Saved data entries
----
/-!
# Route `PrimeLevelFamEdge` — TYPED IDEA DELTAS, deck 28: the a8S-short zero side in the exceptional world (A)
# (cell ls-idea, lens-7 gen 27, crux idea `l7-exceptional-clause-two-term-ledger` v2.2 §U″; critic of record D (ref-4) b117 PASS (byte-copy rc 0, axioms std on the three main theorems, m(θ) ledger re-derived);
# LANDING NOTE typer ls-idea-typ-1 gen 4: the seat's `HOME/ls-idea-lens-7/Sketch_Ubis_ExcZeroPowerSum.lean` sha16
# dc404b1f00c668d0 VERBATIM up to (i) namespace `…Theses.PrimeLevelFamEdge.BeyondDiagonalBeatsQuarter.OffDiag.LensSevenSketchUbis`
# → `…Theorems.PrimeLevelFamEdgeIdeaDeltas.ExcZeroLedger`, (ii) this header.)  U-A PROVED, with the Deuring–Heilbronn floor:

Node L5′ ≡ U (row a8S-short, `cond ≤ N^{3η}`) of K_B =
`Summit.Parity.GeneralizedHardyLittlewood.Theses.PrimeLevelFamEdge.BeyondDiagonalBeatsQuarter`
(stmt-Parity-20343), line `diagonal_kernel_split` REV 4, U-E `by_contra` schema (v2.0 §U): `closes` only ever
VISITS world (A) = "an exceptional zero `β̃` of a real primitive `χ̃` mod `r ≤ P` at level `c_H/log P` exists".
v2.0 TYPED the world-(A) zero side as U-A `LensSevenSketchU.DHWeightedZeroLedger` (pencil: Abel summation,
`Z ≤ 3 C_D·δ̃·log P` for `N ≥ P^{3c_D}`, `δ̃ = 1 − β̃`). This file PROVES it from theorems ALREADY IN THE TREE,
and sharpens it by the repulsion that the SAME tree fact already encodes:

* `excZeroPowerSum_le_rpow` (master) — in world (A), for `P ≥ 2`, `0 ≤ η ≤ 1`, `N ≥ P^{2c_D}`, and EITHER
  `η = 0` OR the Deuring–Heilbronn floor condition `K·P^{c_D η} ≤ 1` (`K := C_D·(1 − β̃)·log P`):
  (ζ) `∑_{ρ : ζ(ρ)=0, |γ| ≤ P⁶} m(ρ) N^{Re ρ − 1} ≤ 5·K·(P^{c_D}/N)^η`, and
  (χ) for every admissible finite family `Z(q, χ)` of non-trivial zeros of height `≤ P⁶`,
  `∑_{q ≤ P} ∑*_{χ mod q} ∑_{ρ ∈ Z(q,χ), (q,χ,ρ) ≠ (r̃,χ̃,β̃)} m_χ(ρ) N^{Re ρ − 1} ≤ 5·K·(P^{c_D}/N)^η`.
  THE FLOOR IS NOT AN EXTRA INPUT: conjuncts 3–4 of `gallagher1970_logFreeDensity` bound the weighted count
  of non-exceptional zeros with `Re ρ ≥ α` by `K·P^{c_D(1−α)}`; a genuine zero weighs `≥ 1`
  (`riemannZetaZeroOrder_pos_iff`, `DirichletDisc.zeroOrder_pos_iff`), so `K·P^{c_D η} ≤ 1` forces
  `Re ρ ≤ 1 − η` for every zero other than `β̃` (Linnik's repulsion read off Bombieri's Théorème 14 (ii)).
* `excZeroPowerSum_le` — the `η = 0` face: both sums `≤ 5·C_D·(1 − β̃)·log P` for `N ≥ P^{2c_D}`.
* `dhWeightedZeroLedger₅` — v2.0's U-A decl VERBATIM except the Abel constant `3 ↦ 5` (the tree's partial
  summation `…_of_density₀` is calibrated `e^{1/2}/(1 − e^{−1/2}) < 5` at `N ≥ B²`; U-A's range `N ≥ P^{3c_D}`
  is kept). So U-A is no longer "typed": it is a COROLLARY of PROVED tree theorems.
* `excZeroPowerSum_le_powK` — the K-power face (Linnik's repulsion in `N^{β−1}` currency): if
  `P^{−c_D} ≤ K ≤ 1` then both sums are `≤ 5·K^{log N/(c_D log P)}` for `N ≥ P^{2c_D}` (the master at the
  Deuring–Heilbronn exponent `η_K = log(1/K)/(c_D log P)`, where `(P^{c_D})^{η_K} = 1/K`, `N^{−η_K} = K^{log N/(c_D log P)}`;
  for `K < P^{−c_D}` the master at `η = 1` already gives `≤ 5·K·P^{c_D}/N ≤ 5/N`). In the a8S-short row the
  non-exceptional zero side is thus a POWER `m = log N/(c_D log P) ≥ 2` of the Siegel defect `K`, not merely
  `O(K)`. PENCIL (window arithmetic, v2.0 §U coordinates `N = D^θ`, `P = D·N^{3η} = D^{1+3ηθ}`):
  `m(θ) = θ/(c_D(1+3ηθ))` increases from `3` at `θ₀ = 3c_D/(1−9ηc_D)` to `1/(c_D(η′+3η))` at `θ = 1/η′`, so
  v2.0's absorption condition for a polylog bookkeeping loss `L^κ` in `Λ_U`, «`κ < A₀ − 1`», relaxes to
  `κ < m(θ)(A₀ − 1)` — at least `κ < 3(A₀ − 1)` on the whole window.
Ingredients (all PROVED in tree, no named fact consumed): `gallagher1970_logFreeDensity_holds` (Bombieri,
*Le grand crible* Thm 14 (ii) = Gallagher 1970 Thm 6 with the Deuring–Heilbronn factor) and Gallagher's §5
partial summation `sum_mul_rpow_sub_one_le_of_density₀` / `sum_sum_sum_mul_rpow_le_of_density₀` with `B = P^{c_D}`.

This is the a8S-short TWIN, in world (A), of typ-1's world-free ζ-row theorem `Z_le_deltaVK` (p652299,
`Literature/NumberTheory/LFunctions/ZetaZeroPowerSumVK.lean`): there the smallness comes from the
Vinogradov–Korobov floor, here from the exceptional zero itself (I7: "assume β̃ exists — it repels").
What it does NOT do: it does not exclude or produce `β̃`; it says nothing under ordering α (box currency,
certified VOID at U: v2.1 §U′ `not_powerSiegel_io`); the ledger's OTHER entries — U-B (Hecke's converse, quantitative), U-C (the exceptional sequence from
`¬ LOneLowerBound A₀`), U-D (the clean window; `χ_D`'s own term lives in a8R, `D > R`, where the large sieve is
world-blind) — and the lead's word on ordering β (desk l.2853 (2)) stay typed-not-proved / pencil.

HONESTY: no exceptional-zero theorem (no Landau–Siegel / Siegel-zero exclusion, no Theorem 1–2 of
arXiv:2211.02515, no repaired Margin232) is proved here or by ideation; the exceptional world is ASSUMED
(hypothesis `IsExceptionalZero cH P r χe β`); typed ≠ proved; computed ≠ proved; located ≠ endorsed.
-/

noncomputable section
----
WORK TO BE COMPLETED:
In how many lines of the data does the string "Abel" occur? Answer with the number and nothing else.

EXERCISE OUTPUT:
2